/-- **★★★ THE NO-EXPANSION 𝐓-STEP AT A GAUSSIAN CERTIFICATE ON THE BACKGROUND-READING LINE — the 𝐁-terms' joint measurability ONLY** (plus the displayed primitives:
`RegOn`, `BgProvisoΛ`, the window, the signs): dag-n11-d's door (d4) ★★★ `…_of_bgRead` with its six residual rows and its (K0b) rows DISCHARGED for the Gaussian class
(`…GaussianCertificateRows` §1; the (K0b) rows through dag-n11-w4's `afibre_rows_adm_of_coercive` and unit coercivity).
[cite: Balaban1988Convergent, Theorem p.245, Thm 1 p.262, (3.24)–(3.25) p.270, (2.10) p.256, (2.21)–(2.23) p.258, (2.27)–(2.28) p.259] -/
theorem exists_local_witness_clause_succ_of_gaussCert_of_bgRead
    (hζ : ∀ (p : B12.RunParams) (n : ℕ) (Ω Λ : ℕ → Set (Site (F.P p.K) 0)), (θ.Zh p n Ω Λ).ζ0 = (ZhPinOfRecord₁₃ θ.toStage13Params p Ω Λ).ζ0)
    (hq : ∀ (p : B12.RunParams) (n : ℕ) (Ω Λ : ℕ → Set (Site (F.P p.K) 0)) (j : ℕ) (Λ' : Set (Site (F.P p.K) 0)) (ω : MultiCfg (F.P p.K) (SU N) (FluctV N)),
      (θ.Zh p n Ω Λ).quad j Λ' ω = ∑ b ∈ (Set.toFinite (bondsIn j (Λ'ᶜ ∩ Ω (j + 1)))).toFinset, ‖(ω j).2 b‖ ^ 2)
    (h : θ.Provisos₁₃CoPH F N) (hθ : θ.Admissible F N) (hpos : θ.s2.Pos)
    {k : ℕ} (hk : k < p.K) (hM : 1 ≤ θ.τ9.M) (hw : Step.InInterval θ.γ k (gOfRecord₁₃ F N θ.toStage13Params p))
    (cR : ℝ) (Γr : SeqOfRecord F θ.ν θ.τ9.M (gOfRecord₁₃ F N θ.toStage13Params p) p.K k → ℕ → Set (Site (F.P p.K) 0) → Set (Site (F.P p.K) 0))
    (hreg : ∀ s₀, (θ.zhAt p s₀).RegOn F N (FluctV N) θ.ν cR p (gOfRecord₁₃ F N θ.toStage13Params p) (Γr s₀))
    (hbg : BgProvisoΛ F N p.K (settingOfRecord₁₃ F N θ.toStage13Params p) (θ.Rz p.K) θ.τ9.M k
      (fun s₀ => {Wc | chiSeqOfRecord F N θ.ν θ.τ9.M (gOfRecord₁₃ F N θ.toStage13Params p) p.K k s₀ (Wc k) ≠ 0 ∧
        ∀ j, j < k → PlaqSmallOn (plaqsOf (pts j (Γr s₀ j (s₀.Ω (j + 1))ᶜ))) (cR * epsOfRecord θ.ν (gOfRecord₁₃ F N θ.toStage13Params p) j) (Wc j)})
      (UbgOfRecord₁₃CoP F N θ.toStage13Params p k))
    (hS : SLaw₁₃CoPH F N θ p k) :
    ∃ (t : SeqOfRecord F θ.ν θ.τ9.M (gOfRecord₁₃ F N θ.toStage13Params p) p.K k → Sect2.TermValues (F.P p.K) (MatA N) (FluctV N) θ.τ9.M)
      (Ek : SeqOfRecord F θ.ν θ.τ9.M (gOfRecord₁₃ F N θ.toStage13Params p) p.K k → ℝ),
      HasSect2FormAtZS F N (FluctV N) p.K (settingOfRecord₁₃ F N θ.toStage13Params p) k (θ.rzAt p) (WtOfRecord₁₃H F N θ p)
          (UbgOfRecord₁₃CoP F N θ.toStage13Params p k)
          (fun s₀ t₀ => Sect2.LawsRT (sect2TowerOfRecord F N (FluctV N) p.K (settingOfRecord₁₃ F N θ.toStage13Params p) (θ.rzAt p s₀) s₀ t₀)
            (settingOfRecord₁₃ F N θ.toStage13Params p).lf k)
          (slotsOfRecord F N θ.ν θ.τ9 (EOfRecord₁₃ F N θ.toStage13Params) (wOfRecord₉ F N θ.toStage9Params) θ.ppSel p
            (gOfRecord₁₃ F N θ.toStage13Params p) k) t Ek ∧
      (∀ s₀, IsFluctLocal k (t s₀)) ∧
      ∀ (s : SeqOfRecord F θ.ν θ.τ9.M (gOfRecord₁₃ F N θ.toStage13Params p) p.K (k + 1)), s.Ω (k + 1) = ∅ →
        -- def-T: the 𝐁-terms of the witness at the parent history, READ AT THE EMBEDDED BACKGROUND, are JOINTLY measurable in `(U, A)` (LOCATED residue)
        (∀ (S' : ℕ → Set (Site (F.P p.K) 0)) (j : ℕ) (X : (Sect2.domSys (F.P p.K) θ.τ9.M j).Dom),
          Measurable (fun q : GaugeField (F.P p.K) 0 (SU N) × MSFluct (F.P p.K) (FluctV N) =>
            ((t s.init).B j X (Sect2.ofBackgroundC (settingOfRecord₁₃ F N θ.toStage13Params p).ι q.1) (S', q.2)).re)) →
        (slotsTOfRecord F N θ.ν θ.τ9 (EOfRecord₁₃ F N θ.toStage13Params) (wOfRecord₉ F N θ.toStage9Params) θ.ppSel p
            (gOfRecord₁₃ F N θ.toStage13Params p) (k + 1) s = 0 ∨
          ∀ᵐ V' ∂fieldMeasure (F.P p.K) (k + 1) (SU N),
            chiSeqOfRecord F N θ.ν θ.τ9.M (gOfRecord₁₃ F N θ.toStage13Params p) p.K (k + 1) s V' ≠ 0 →
              slotsTOfRecord F N θ.ν θ.τ9 (EOfRecord₁₃ F N θ.toStage13Params) (wOfRecord₉ F N θ.toStage9Params) θ.ppSel p
                  (gOfRecord₁₃ F N θ.toStage13Params p) (k + 1) s V' =
                sect2Slot F N (FluctV N) p.K (settingOfRecord₁₃ F N θ.toStage13Params p) (θ.rzAt p s) (WtOfRecord₁₃H F N θ p s) s
                  (t s.init) (Ek s.init) (UbgOfRecord₁₃CoP F N θ.toStage13Params p (k + 1) s) V') := by
  obtain ⟨t, Ek, hform, hloc, H⟩ :=
    exists_local_witness_clause_succ_of_sLaw₁₃CoPH_of_bgRead θ p h (zhUnity_of_gaussCert θ hζ) hθ hpos hk hM hw cR Γr hreg hbg hS
  exact ⟨t, Ek, hform, hloc, fun s hΩ hB =>
    H s hΩ (prefix_agree_of_gaussCert θ p hζ hq s hΩ) (ζ0_pin_of_gaussCert θ p hζ hk s hΩ) (quad_empty_pairCfgAt_of_gaussCert θ p hq s)
      (quad_local_of_gaussCert θ p hq s) (fun j Y => measurable_ζ0_of_gaussCert θ p hζ h s j Y) (fun j Λ' => measurable_quad_of_gaussCert θ p hq s j Λ')
      (afibre_rows_adm_of_coercive θ p s fun j => coercive_of_gaussCert θ p hq s j) hB⟩

/-- **★★★★ AT A GAUSSIAN CERTIFICATE, FOR A NAMED BOREL WITNESS, THE NO-EXPANSION 𝐓-IMAGE CLAUSE HOLDS AT EVERY NO-EXPANSION HISTORY — from the reading-line primitives
ONLY** (`RegOn` of the residual, def-R's `BgProvisoΛ` over the reading support, the run's window, the signs): dag-n11-d's witness-first door (d4) face
`…SpaceTruncationBorelB.exists_local_witness_clause_succ_of_hasSect2FormAtZS_of_borelB_of_bgRead` (the named §2 witness `(t₀, E₀)` of `ρ_k`'s form with its 𝐁-terms Borel along the
embedding jointly in `(U, A)`: `hBt` — ALL six term rows gone) with its per-history residual rows and (K0b) rows DISCHARGED for the Gaussian class.  No term row, no (K0b)
row, no pin, no thin-region exception: what dag-n11-e's witness chain can ask of door (d3)+(d4) at a Gaussian certificate for a supplier with explicit Borel terms.
[cite: Balaban1988Convergent, Theorem p.245, Thm 1 p.262, (3.24)–(3.25) p.270, (2.10) p.256, (2.21)–(2.23) p.258, (2.27)–(2.28) p.259] -/
theorem exists_local_witness_clause_succ_of_gaussCert_of_borelB_of_bgRead
    (hζ : ∀ (p : B12.RunParams) (n : ℕ) (Ω Λ : ℕ → Set (Site (F.P p.K) 0)), (θ.Zh p n Ω Λ).ζ0 = (ZhPinOfRecord₁₃ θ.toStage13Params p Ω Λ).ζ0)
    (hq : ∀ (p : B12.RunParams) (n : ℕ) (Ω Λ : ℕ → Set (Site (F.P p.K) 0)) (j : ℕ) (Λ' : Set (Site (F.P p.K) 0)) (ω : MultiCfg (F.P p.K) (SU N) (FluctV N)),
      (θ.Zh p n Ω Λ).quad j Λ' ω = ∑ b ∈ (Set.toFinite (bondsIn j (Λ'ᶜ ∩ Ω (j + 1)))).toFinset, ‖(ω j).2 b‖ ^ 2)
    (h : θ.Provisos₁₃CoPH F N) (hθ : θ.Admissible F N)
    (hpos : θ.s2.Pos) {k : ℕ} (hk : k < p.K) (hM : 1 ≤ θ.τ9.M) (hw : Step.InInterval θ.γ k (gOfRecord₁₃ F N θ.toStage13Params p))
    (cR : ℝ) (Γr : SeqOfRecord F θ.ν θ.τ9.M (gOfRecord₁₃ F N θ.toStage13Params p) p.K k → ℕ → Set (Site (F.P p.K) 0) → Set (Site (F.P p.K) 0))
    (hreg : ∀ s₀, (θ.zhAt p s₀).RegOn F N (FluctV N) θ.ν cR p (gOfRecord₁₃ F N θ.toStage13Params p) (Γr s₀))
    (hbg : BgProvisoΛ F N p.K (settingOfRecord₁₃ F N θ.toStage13Params p) (θ.Rz p.K) θ.τ9.M k
      (fun s₀ => {Wc | chiSeqOfRecord F N θ.ν θ.τ9.M (gOfRecord₁₃ F N θ.toStage13Params p) p.K k s₀ (Wc k) ≠ 0 ∧
        ∀ j, j < k → PlaqSmallOn (plaqsOf (pts j (Γr s₀ j (s₀.Ω (j + 1))ᶜ))) (cR * epsOfRecord θ.ν (gOfRecord₁₃ F N θ.toStage13Params p) j) (Wc j)})
      (UbgOfRecord₁₃CoP F N θ.toStage13Params p k))
    (t₀ : SeqOfRecord F θ.ν θ.τ9.M (gOfRecord₁₃ F N θ.toStage13Params p) p.K k → Sect2.TermValues (F.P p.K) (MatA N) (FluctV N) θ.τ9.M)
    (E₀ : SeqOfRecord F θ.ν θ.τ9.M (gOfRecord₁₃ F N θ.toStage13Params p) p.K k → ℝ)
    (hform₀ : HasSect2FormAtZS F N (FluctV N) p.K (settingOfRecord₁₃ F N θ.toStage13Params p) k (θ.rzAt p) (WtOfRecord₁₃H F N θ p)
      (UbgOfRecord₁₃CoP F N θ.toStage13Params p k)
      (fun s₀ t' => Sect2.LawsRT (sect2TowerOfRecord F N (FluctV N) p.K (settingOfRecord₁₃ F N θ.toStage13Params p) (θ.rzAt p s₀) s₀ t')
        (settingOfRecord₁₃ F N θ.toStage13Params p).lf k)
      (slotsOfRecord F N θ.ν θ.τ9 (EOfRecord₁₃ F N θ.toStage13Params) (wOfRecord₉ F N θ.toStage9Params) θ.ppSel p (gOfRecord₁₃ F N θ.toStage13Params p) k) t₀ E₀)
    (hBt : ∀ s₀ (S' : ℕ → Set (Site (F.P p.K) 0)) (j : ℕ) (X : (Sect2.domSys (F.P p.K) θ.τ9.M j).Dom),
      Measurable (fun q : GaugeField (F.P p.K) 0 (SU N) × MSFluct (F.P p.K) (FluctV N) =>
        (t₀ s₀).B j X (Sect2.ofBackgroundC (settingOfRecord₁₃ F N θ.toStage13Params p).ι q.1) (S', q.2))) :
    ∃ (t : SeqOfRecord F θ.ν θ.τ9.M (gOfRecord₁₃ F N θ.toStage13Params p) p.K k → Sect2.TermValues (F.P p.K) (MatA N) (FluctV N) θ.τ9.M)
      (Ek : SeqOfRecord F θ.ν θ.τ9.M (gOfRecord₁₃ F N θ.toStage13Params p) p.K k → ℝ),
      HasSect2FormAtZS F N (FluctV N) p.K (settingOfRecord₁₃ F N θ.toStage13Params p) k (θ.rzAt p) (WtOfRecord₁₃H F N θ p)
          (UbgOfRecord₁₃CoP F N θ.toStage13Params p k)
          (fun s₀ t₀ => Sect2.LawsRT (sect2TowerOfRecord F N (FluctV N) p.K (settingOfRecord₁₃ F N θ.toStage13Params p) (θ.rzAt p s₀) s₀ t₀)
            (settingOfRecord₁₃ F N θ.toStage13Params p).lf k)
          (slotsOfRecord F N θ.ν θ.τ9 (EOfRecord₁₃ F N θ.toStage13Params) (wOfRecord₉ F N θ.toStage9Params) θ.ppSel p
            (gOfRecord₁₃ F N θ.toStage13Params p) k) t Ek ∧
      (∀ s₀, IsFluctLocal k (t s₀)) ∧
      ∀ (s : SeqOfRecord F θ.ν θ.τ9.M (gOfRecord₁₃ F N θ.toStage13Params p) p.K (k + 1)), s.Ω (k + 1) = ∅ →
        (slotsTOfRecord F N θ.ν θ.τ9 (EOfRecord₁₃ F N θ.toStage13Params) (wOfRecord₉ F N θ.toStage9Params) θ.ppSel p
            (gOfRecord₁₃ F N θ.toStage13Params p) (k + 1) s = 0 ∨
          ∀ᵐ V' ∂fieldMeasure (F.P p.K) (k + 1) (SU N),
            chiSeqOfRecord F N θ.ν θ.τ9.M (gOfRecord₁₃ F N θ.toStage13Params p) p.K (k + 1) s V' ≠ 0 →
              slotsTOfRecord F N θ.ν θ.τ9 (EOfRecord₁₃ F N θ.toStage13Params) (wOfRecord₉ F N θ.toStage9Params) θ.ppSel p
                  (gOfRecord₁₃ F N θ.toStage13Params p) (k + 1) s V' =
                sect2Slot F N (FluctV N) p.K (settingOfRecord₁₃ F N θ.toStage13Params p) (θ.rzAt p s) (WtOfRecord₁₃H F N θ p s) s
                  (t s.init) (Ek s.init) (UbgOfRecord₁₃CoP F N θ.toStage13Params p (k + 1) s) V') := by
  obtain ⟨t, Ek, hform, hloc, H⟩ :=
    exists_local_witness_clause_succ_of_hasSect2FormAtZS_of_borelB_of_bgRead θ p h (zhUnity_of_gaussCert θ hζ) hθ hpos hk hM hw cR Γr hreg hbg t₀ E₀ hform₀ hBt
  exact ⟨t, Ek, hform, hloc, fun s hΩ =>
    H s hΩ (prefix_agree_of_gaussCert θ p hζ hq s hΩ) (ζ0_pin_of_gaussCert θ p hζ hk s hΩ) (quad_empty_pairCfgAt_of_gaussCert θ p hq s)
      (quad_local_of_gaussCert θ p hq s) (fun j Y => measurable_ζ0_of_gaussCert θ p hζ h s j Y) (fun j Λ' => measurable_quad_of_gaussCert θ p hq s j Λ')
      (afibre_rows_adm_of_coercive θ p s fun j => coercive_of_gaussCert θ p hq s j)⟩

ASSIGNMENT — Nothing past the line containing "theorem exists_local_witness_clause_succ_of_gaussCert_of_bgRead" should be restated; transcribe the material exactly from its first line through that line.

TASK ANSWER —
/-- **★★★ THE NO-EXPANSION 𝐓-STEP AT A GAUSSIAN CERTIFICATE ON THE BACKGROUND-READING LINE — the 𝐁-terms' joint measurability ONLY** (plus the displayed primitives:
`RegOn`, `BgProvisoΛ`, the window, the signs): dag-n11-d's door (d4) ★★★ `…_of_bgRead` with its six residual rows and its (K0b) rows DISCHARGED for the Gaussian class
(`…GaussianCertificateRows` §1; the (K0b) rows through dag-n11-w4's `afibre_rows_adm_of_coercive` and unit coercivity).
[cite: Balaban1988Convergent, Theorem p.245, Thm 1 p.262, (3.24)–(3.25) p.270, (2.10) p.256, (2.21)–(2.23) p.258, (2.27)–(2.28) p.259] -/
theorem exists_local_witness_clause_succ_of_gaussCert_of_bgRead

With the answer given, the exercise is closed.